On Thu, Oct 2, 2025 at 12:01 PM Ilya Maximets <[email protected]> wrote:

> On 9/18/25 2:43 PM, Xavier Simonart wrote:
> > Hi Rose
> >
> > Thanks for looking into this issue and providing a patch.
> > I have two additional comments - see below
> >
> > Thanks
> > Xavier
> >
> > On Thu, Sep 18, 2025 at 8:47 AM Ales Musil via dev <
> [email protected] <mailto:[email protected]>> wrote:
> >
> >     On Thu, Sep 18, 2025 at 12:02 AM Rosemarie O'Riorden via dev <
> >     [email protected] <mailto:[email protected]>> wrote:
> >
> >     > If you set a chassis' encap ip to be the same as that of another
> >     > chassis, OVN should detect it, log an error, and delete the
> chassis.
> >     >
> >     > But this was not the case; OVN would allow the transaction.
> However, the
> >     > commit to the southbound database would fail, because there was
> already
> >     > an encap record with that same ip and type (from the other
> chassis).
> >     > The OVS db on the problematic chassis would then rapidly increase
> in
> >     > size. Essentially, the controller would get stuck in a loop of
> deleting
> >     > and recreating the tunnels.
> >     >
> >     > This change makes it so before building encaps, the controller
> detects
> >     > if there is an existing encap tunnel of a certain ip and type. If
> so,
> >     > it logs an error, refuses to build the encaps, and deletes the
> >     > associated chassis record.
> >
> > Note that this is a different behavior  from what OVN does today when
> the ovn-encap-ip is removed.
> > If the ovn-encap-ip is removed, the ovn-controller will log a message,
> but will not delete the encap and chassis entries in sb.
> > I think that removing the encap entry, as you propose, is a good thing
> to do, so I entered a different FDP tracking this part:
> > https://issues.redhat.com/browse/FDP-1711 <
> https://issues.redhat.com/browse/FDP-1711>.

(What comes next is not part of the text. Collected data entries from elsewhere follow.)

import Literature.AlgebraicGeometry.Hu2025.Proofs.S03Pluecker.GammaQuadNotIntegral
import HarnessLib

/-!
# Hu 2025 — the complete quadrilateral: a point of the typed Γ-scheme whose vanishing chart coordinates are EXACTLY `Γ`
# (the matroid side of the J1 / HU-R01 instance, on the row-101 chart; companion of `GammaQuadNotIntegral.lean`)

**HONEST FRAMING (D-0012/D-0089).** [Hu2025] is an unrefereed preprint under adjudication; nothing of it is asserted. This file is about
OUR typed objects (row 101): it exhibits, for every commutative ring `k` of characteristic `0`, a ring homomorphism
`k[x_u]_{u ∈ 𝕀_{3,9} ∖ m} → k` (a `k`-point of the chart `𝕌`) that kills the Γ-ideal `(𝓕_m) + (x̄_u : u ∈ Γ)` of the complete
quadrilateral `Γ = {456, 478, 579, 689}` (so the point lies on `Z_Γ`, Def 7.1) and sends `x̄_u ↦ 0` EXACTLY for `u ∈ Γ` — i.e. the
point lies in the matroid Schubert cell `{x̄_u = 0, u ∈ Γ} ∩ {x̄_u ≠ 0, u ∉ Γ}` of `𝕌` (Prop 9.1's `Gr_d` with `Γ_d ∖ {bases} = Γ`,
chunk p0072 l.71). The point is the tree certificate's configuration `Q` (`Hu2025/GammaSchemeNotIntegral.lean`, `vanishing_Q` — the
frame `e₁,e₂,e₃` and the six vertices of the quadrilateral with normals `(−2,−2,2), (−1,2,−3), (−2,3,−2), (2,−2,1)`) transcribed to the
typed basic variables `x_{23j} = a_{1j}`, `x_{13j} = −a_{2j}`, `x_{12j} = a_{3j}`. Together with `not_isDomain_gammaChart_quad` this types
BOTH halves of the J1 counter-configuration that live on the chart: «`Z_Γ` not integral» and «`Γ` is the set of vanishing Plücker
coordinates of a point of `𝕌 ∩ Gr`» (that the cell's quotient `X = Gr_d/T` is an integral scheme remains the certificate's prose).
AI proof is weaker than expert review; nothing here is progress on resolution of singularities.

## Method
`minorZ T u` is the INTEGER mirror of `chartMinor u` at a table `T` (the closed forms `chartMinor_12a/13a/23a/1bc/2bc/3bc` and
`chartMinor_explicit` of rows 101b / `GammaQuadNotIntegral`); `evalAt_chartMinor` proves `evalAt T (chartMinor u) = minorZ T u` for
`u ∈ 𝕀_{3,n} ∖ m`; the 83 integer values at `Q` are then checked by `decide` (`minorZ_quadPointQexact_eq_zero_iff`).
-/

noncomputable section

namespace Literature.AlgebraicGeometry.Hu2025.Statements.S03Pluecker

open MvPolynomial

universe u

variable (k : Type u) [CommRing k]

/-- **Integer mirror of `chartMinor u` at a table `T`** (`u = (a,b,c)` increasing, `≠ (1,2,3)`): the closed forms of the minors of
`[I₃ | A]` by shape — `(12c), (13c), (23c)` a single basic variable; `(1bc), (2bc), (3bc)` a `2 × 2` expression; `(abc)`, `a > 3`, the
full cofactor expansion. Plumbing.
[cite: Hu2025, Def. 7.1 (Z_Γ) p.128 and Prop. 9.1 (Γ_d, Gr_d); joint J1 = GAP-LEDGER-HU row HU-R01 (unrefereed preprint arXiv:2507.21400v1 under adjudication, D-0012/D-0089
— kernel support on OUR typed carriers of row 101; nothing of the source asserted)] -/
def minorZ (T : ℕ × ℕ × ℕ → ℤ) (u : ℕ × ℕ × ℕ) : ℤ :=
  if u.1 = 1 ∧ u.2.1 = 2 then T (1, 2, u.2.2)
  else if u.1 = 1 ∧ u.2.1 = 3 then T (1, 3, u.2.2)
  else if u.1 = 2 ∧ u.2.1 = 3 then T (2, 3, u.2.2)
  else if u.1 = 1 then T (1, 2, u.2.1) * T (1, 3, u.2.2) - T (1, 3, u.2.1) * T (1, 2, u.2.2)
  else if u.1 = 2 then T (1, 2, u.2.1) * T (2, 3, u.2.2) - T (2, 3, u.2.1) * T (1, 2, u.2.2)
  else if u.1 = 3 then T (1, 3, u.2.1) * T (2, 3, u.2.2) - T (2, 3, u.2.1) * T (1, 3, u.2.2)
  else T (1, 2, u.1) * (T (1, 3, u.2.1) * T (2, 3, u.2.2) - T (2, 3, u.2.1) * T (1, 3, u.2.2))
    - T (1, 3, u.1) * (T (1, 2, u.2.1) * T (2, 3, u.2.2) - T (2, 3, u.2.1) * T (1, 2, u.2.2))
    + T (2, 3, u.1) * (T (1, 2, u.2.1) * T (1, 3, u.2.2) - T (1, 3, u.2.1) * T (1, 2, u.2.2))

variable {n : ℕ}

/-- **`evalAt T (chartMinor u) = minorZ T u`** for every chart index `u ∈ 𝕀_{3,n} ∖ m` (seven shape cases).
[cite: Hu2025, Def. 7.1 (Z_Γ) p.128 and Prop. 9.1 (Γ_d, Gr_d); joint J1 = GAP-LEDGER-HU row HU-R01 (unrefereed preprint arXiv:2507.21400v1 under adjudication, D-0012/D-0089
— kernel support on OUR typed carriers of row 101; nothing of the source asserted)] -/
theorem evalAt_chartMinor (T : ℕ × ℕ × ℕ → ℤ) {u : ℕ × ℕ × ℕ} (hu : u ∈ plVarSet n) :
    evalAt k n T (chartMinor k u) = (minorZ T u : k) := by
  obtain ⟨a, b, c⟩ := u
  have hne : (a, b, c) ≠ mTri := (Finset.mem_erase.mp hu).1
  have hidx := mem_plIndexSet_iff.mp (Finset.mem_erase.mp hu).2
  simp only at hidx
  obtain ⟨⟨ha1, han⟩, ⟨⟨hb1, hbn⟩, ⟨hc1, hcn⟩⟩, hab, hbc⟩ := hidx
  have hc3 : 3 < c := by
    by_contra h
    apply hne
    unfold mTri
    simp only [Prod.mk.injEq]
    omega
  unfold minorZ
  simp only
  rcases Nat.lt_or_ge 3 a with ha | ha
  · -- `a, b, c > 3`: full expansion
    rw [chartMinor_explicit k ha (by omega) (by omega)]
    rw [if_neg (by omega), if_neg (by omega), if_neg (by omega), if_neg (by omega), if_neg (by omega), if_neg (by omega)]
    simp (disch := omega) only [map_add, map_sub, map_mul, evalAt_bvar]
    push_cast
    ring
  · rcases Nat.lt_or_ge 2 a with ha' | ha'
    · -- `a = 3 < b < c`
      obtain rfl : a = 3 := by omega
      rw [chartMinor_3bc k (by omega) (by omega)]
      rw [if_neg (by omega), if_neg (by omega), if_neg (by omega), if_neg (by omega), if_neg (by omega), if_pos rfl]
      simp (disch := omega) only [map_sub, map_mul, evalAt_bvar]
      push_cast
      ring
    · rcases Nat.lt_or_ge 1 a with ha'' | ha''
      · -- `a = 2`
        obtain rfl : a = 2 := by omega
        rcases Nat.lt_or_ge 3 b with hb | hb
        · -- `(2, b, c)`, `b > 3`
          rw [chartMinor_2bc k hb (by omega)]
          rw [if_neg (by omega), if_neg (by omega), if_neg (by omega), if_neg (by omega), if_pos rfl]
          simp (disch := omega) only [map_sub, map_mul, evalAt_bvar]
          push_cast
          ring
        · -- `(2, 3, c)`
          obtain rfl : b = 3 := by omega
          rw [chartMinor_23a k hc3]
          rw [if_neg (by omega), if_neg (by omega), if_pos ⟨rfl, rfl⟩]
          simp (disch := omega) only [evalAt_bvar]
      · -- `a = 1`
        obtain rfl : a = 1 := by omega
        rcases Nat.lt_or_ge 3 b with hb | hb
        · -- `(1, b, c)`, `b > 3`
          rw [chartMinor_1bc k hb (by omega)]
          rw [if_neg (by omega), if_neg (by omega), if_neg (by omega), if_pos rfl]
          simp (disch := omega) only [map_sub, map_mul, evalAt_bvar]
          push_cast
          ring
        · rcases Nat.lt_or_ge 2 b with hb' | hb'
          · -- `(1, 3, c)`
            obtain rfl : b = 3 := by omega
            rw [chartMinor_13a k hc3]
            rw [if_neg (by omega), if_pos ⟨rfl, rfl⟩]
            simp (disch := omega) only [evalAt_bvar]
          · -- `(1, 2, c)`
            obtain rfl : b = 2 := by omega
            rw [chartMinor_12a k hc3]
            rw [if_pos ⟨rfl, rfl⟩]
            simp (disch := omega) only [evalAt_bvar]

/-- **The tree certificate's quadrilateral point `Q`, EXACT version** (`Hu2025/GammaSchemeNotIntegral.lean`, `Q`: `a₄ = (1,−4,−3)`,
`a₅ = (1,4,5)`, `a₆ = (1,3,4)`, `a₇ = (5,4,1)`, `a₈ = (4,5,2)`, `a₉ = (1,2,2)`; frame in general position), as the table
`x_{23j} = a_{1j}`, `x_{13j} = −a_{2j}`, `x_{12j} = a_{3j}`. OURS.
[cite: Hu2025, Def. 7.1 (Z_Γ) p.128 and Prop. 9.1 (Γ_d, Gr_d); joint J1 = GAP-LEDGER-HU row HU-R01 (unrefereed preprint arXiv:2507.21400v1 under adjudication, D-0012/D-0089
— kernel support on OUR typed carriers of row 101; nothing of the source asserted)] -/
def quadPointQexact (t : ℕ × ℕ × ℕ) : ℤ :=
  if t = (1, 2, 4) then -3 else if t = (1, 2, 5) then 5 else if t = (1, 2, 6) then 4
  else if t = (1, 2, 7) then 1 else if t = (1, 2, 8) then 2 else if t = (1, 2, 9) then 2
  else if t = (1, 3, 4) then 4 else if t = (1, 3, 5) then -4 else if t = (1, 3, 6) then -3
  else if t = (1, 3, 7) then -4 else if t = (1, 3, 8) then -5 else if t = (1, 3, 9) then -2
  else if t = (2, 3, 4) then 1 else if t = (2, 3, 5) then 1 else if t = (2, 3, 6) then 1
  else if t = (2, 3, 7) then 5 else if t = (2, 3, 8) then 4 else if t = (2, 3, 9) then 1 else 0

/-- `Γ` as a `Finset` (for `decide`).
[cite: Hu2025, Def. 7.1 (Z_Γ) p.128 and Prop. 9.1 (Γ_d, Gr_d); joint J1 = GAP-LEDGER-HU row HU-R01 (unrefereed preprint arXiv:2507.21400v1 under adjudication, D-0012/D-0089
— kernel support on OUR typed carriers of row 101; nothing of the source asserted)] -/
def quadGammaFin : Finset (ℕ × ℕ × ℕ) := {(4, 5, 6), (4, 7, 8), (5, 7, 9), (6, 8, 9)}

/-- `quadGammaFin` is `quadGamma`.
[cite: Hu2025, Def. 7.1 (Z_Γ) p.128 and Prop. 9.1 (Γ_d, Gr_d); joint J1 = GAP-LEDGER-HU row HU-R01 (unrefereed preprint arXiv:2507.21400v1 under adjudication, D-0012/D-0089
— kernel support on OUR typed carriers of row 101; nothing of the source asserted)] -/
theorem mem_quadGammaFin_iff (u : ℕ × ℕ × ℕ) : u ∈ quadGammaFin ↔ u ∈ quadGamma := by
  simp only [quadGammaFin, quadGamma, Finset.mem_insert, Finset.mem_singleton, Set.mem_insert_iff, Set.mem_singleton_iff]

/-- **Exactly the four quadrilateral minors vanish at `Q`** among the 83 chart coordinates (integer computation, `decide`; = the
tree's `vanishing_Q`, 0-based there).
[cite: Hu2025, Def. 7.1 (Z_Γ) p.128 and Prop. 9.1 (Γ_d, Gr_d); joint J1 = GAP-LEDGER-HU row HU-R01 (unrefereed preprint arXiv:2507.21400v1 under adjudication, D-0012/D-0089
— kernel support on OUR typed carriers of row 101; nothing of the source asserted)] -/
theorem minorZ_quadPointQexact_eq_zero_iff :
    ∀ u ∈ plVarSet 9, minorZ quadPointQexact u = 0 ↔ u ∈ quadGammaFin := by
  decide +kernel

/-- **At the `k`-point `Q` of the chart (`k` of characteristic `0`), `x̄_u(Q) = 0` iff `u ∈ Γ`**, for every `u ∈ 𝕀_{3,9} ∖ m`.
[cite: Hu2025, Def. 7.1 (Z_Γ) p.128 and Prop. 9.1 (Γ_d, Gr_d); joint J1 = GAP-LEDGER-HU row HU-R01 (unrefereed preprint arXiv:2507.21400v1 under adjudication, D-0012/D-0089
— kernel support on OUR typed carriers of row 101; nothing of the source asserted)] -/
theorem evalQexact_chartMinor_eq_zero_iff [CharZero k] {u : ℕ × ℕ × ℕ} (hu : u ∈ plVarSet 9) :
    evalAt k 9 quadPointQexact (chartMinor k u) = 0 ↔ u ∈ quadGamma := by
  rw [evalAt_chartMinor k quadPointQexact hu, Int.cast_eq_zero, minorZ_quadPointQexact_eq_zero_iff u hu, mem_quadGammaFin_iff]

/-- **A `k`-point of the typed Γ-scheme of the complete quadrilateral whose vanishing chart coordinates are EXACTLY `Γ`** (`k` any
commutative ring of characteristic `0`): the ring homomorphism `φ_Q = evalAt Q ∘ chartParam : k[x_u]_{u ∈ 𝕀_{3,9} ∖ m} → k` kills
`(𝓕_m) + (x̄_u : u ∈ Γ)` (so `Q ∈ Z_Γ`, Def 7.1) and has `φ_Q(x̄_u) = 0 ↔ u ∈ Γ` for all `u ∈ 𝕀_{3,9} ∖ m` (so `Q` lies in the matroid
Schubert cell with non-bases `Γ` off the frame, Prop 9.1).
[cite: Hu2025, Def. 7.1 (Z_Γ) p.128 and Prop. 9.1 (Γ_d, Gr_d); joint J1 = GAP-LEDGER-HU row HU-R01 (unrefereed preprint arXiv:2507.21400v1 under adjudication, D-0012/D-0089
— kernel support on OUR typed carriers of row 101; nothing of the source asserted)] -/
theorem exists_point_gammaChart_quad_vanishing_iff [CharZero k] :
    ∃ φ : ChartRing 9 k →+* k, (∀ F ∈ gammaChartIdeal k 9 quadGamma, φ F = 0) ∧
      ∀ u ∈ plVarSet 9, φ (xbar k u) = 0 ↔ u ∈ quadGamma := by
  refine ⟨(evalAt k 9 quadPointQexact).comp (chartParam 9 k).toRingHom, ?_, ?_⟩
  · intro F hF
    rw [mem_gammaChartIdeal_iff k (quadGamma_subset le_rfl)] at hF
    have hle : gammaMinorIdeal k 9 quadGamma ≤ RingHom.ker (evalAt k 9 quadPointQexact) := by
      unfold gammaMinorIdeal
      rw [Ideal.span_le]
      rintro _ ⟨u, hu, rfl⟩
      rw [SetLike.mem_coe, RingHom.mem_ker,
        evalQexact_chartMinor_eq_zero_iff k (quadGamma_subset le_rfl hu)]
      exact hu
    exact RingHom.mem_ker.mp (hle hF)
  · intro u hu
    rw [RingHom.comp_apply, AlgHom.toRingHom_eq_coe, RingHom.coe_coe, chartParam_xbar k hu]
    exact evalQexact_chartMinor_eq_zero_iff k hu

/-- **The J1 counter-configuration on the typed chart, packaged** (for the HU-R01 lead to cite as one decl): over any nontrivial commutative ring
`k` of characteristic `0` (e.g. any field of characteristic `0`, or `ℤ`), (i) the typed Γ-scheme of the complete quadrilateral has a `k`-point whose vanishing chart coordinates are EXACTLY
`Γ = {456, 478, 579, 689}` (so `Γ` is the set of non-bases off the frame of a realised rank-3 matroid on `[9]`, and that point lies in
its matroid Schubert cell, Prop. 9.1), and (ii) the coordinate ring `k[x_u]_{u ∈ 𝕀_{3,9} ∖ m} ⧸ ((𝓕_m) + (x̄_u : u ∈ Γ))` of that
Γ-scheme is NOT a domain. What is NOT typed here: that the cell's torus quotient `X = Gr_d/T` is an integral scheme (the antecedent of the
inference «X integral ⇒ Z_Γ integral», [Hu22] p.131 l.40–41) — see the tree certificate's discussion.
[cite: Hu2025, Def. 7.1 (Z_Γ) p.128 and Prop. 9.1 (Γ_d, Gr_d); joint J1 = GAP-LEDGER-HU row HU-R01 (unrefereed preprint arXiv:2507.21400v1 under adjudication, D-0012/D-0089
— kernel support on OUR typed carriers of row 101; nothing of the source asserted)] -/
theorem quad_counter_configuration [Nontrivial k] [CharZero k] :
    (∃ φ : ChartRing 9 k →+* k, (∀ F ∈ gammaChartIdeal k 9 quadGamma, φ F = 0) ∧
        ∀ u ∈ plVarSet 9, φ (xbar k u) = 0 ↔ u ∈ quadGamma) ∧
      ¬ IsDomain (ChartRing 9 k ⧸ gammaChartIdeal k 9 quadGamma) :=
  ⟨exists_point_gammaChart_quad_vanishing_iff k, not_isDomain_gammaChart_quad_nine k⟩

end Literature.AlgebraicGeometry.Hu2025.Statements.S03Pluecker

end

> > See below about deletion of the chassis record.
> >
> >     >
> >     > Reported-at: https://issues.redhat.com/browse/FDP-1481 <
> https://issues.redhat.com/browse/FDP-1481>
> >     > Co-authored-by: Nicholas Hubbard <[email protected]
> <mailto:[email protected]>>
> >     > Signed-off-by: Nicholas Hubbard <[email protected]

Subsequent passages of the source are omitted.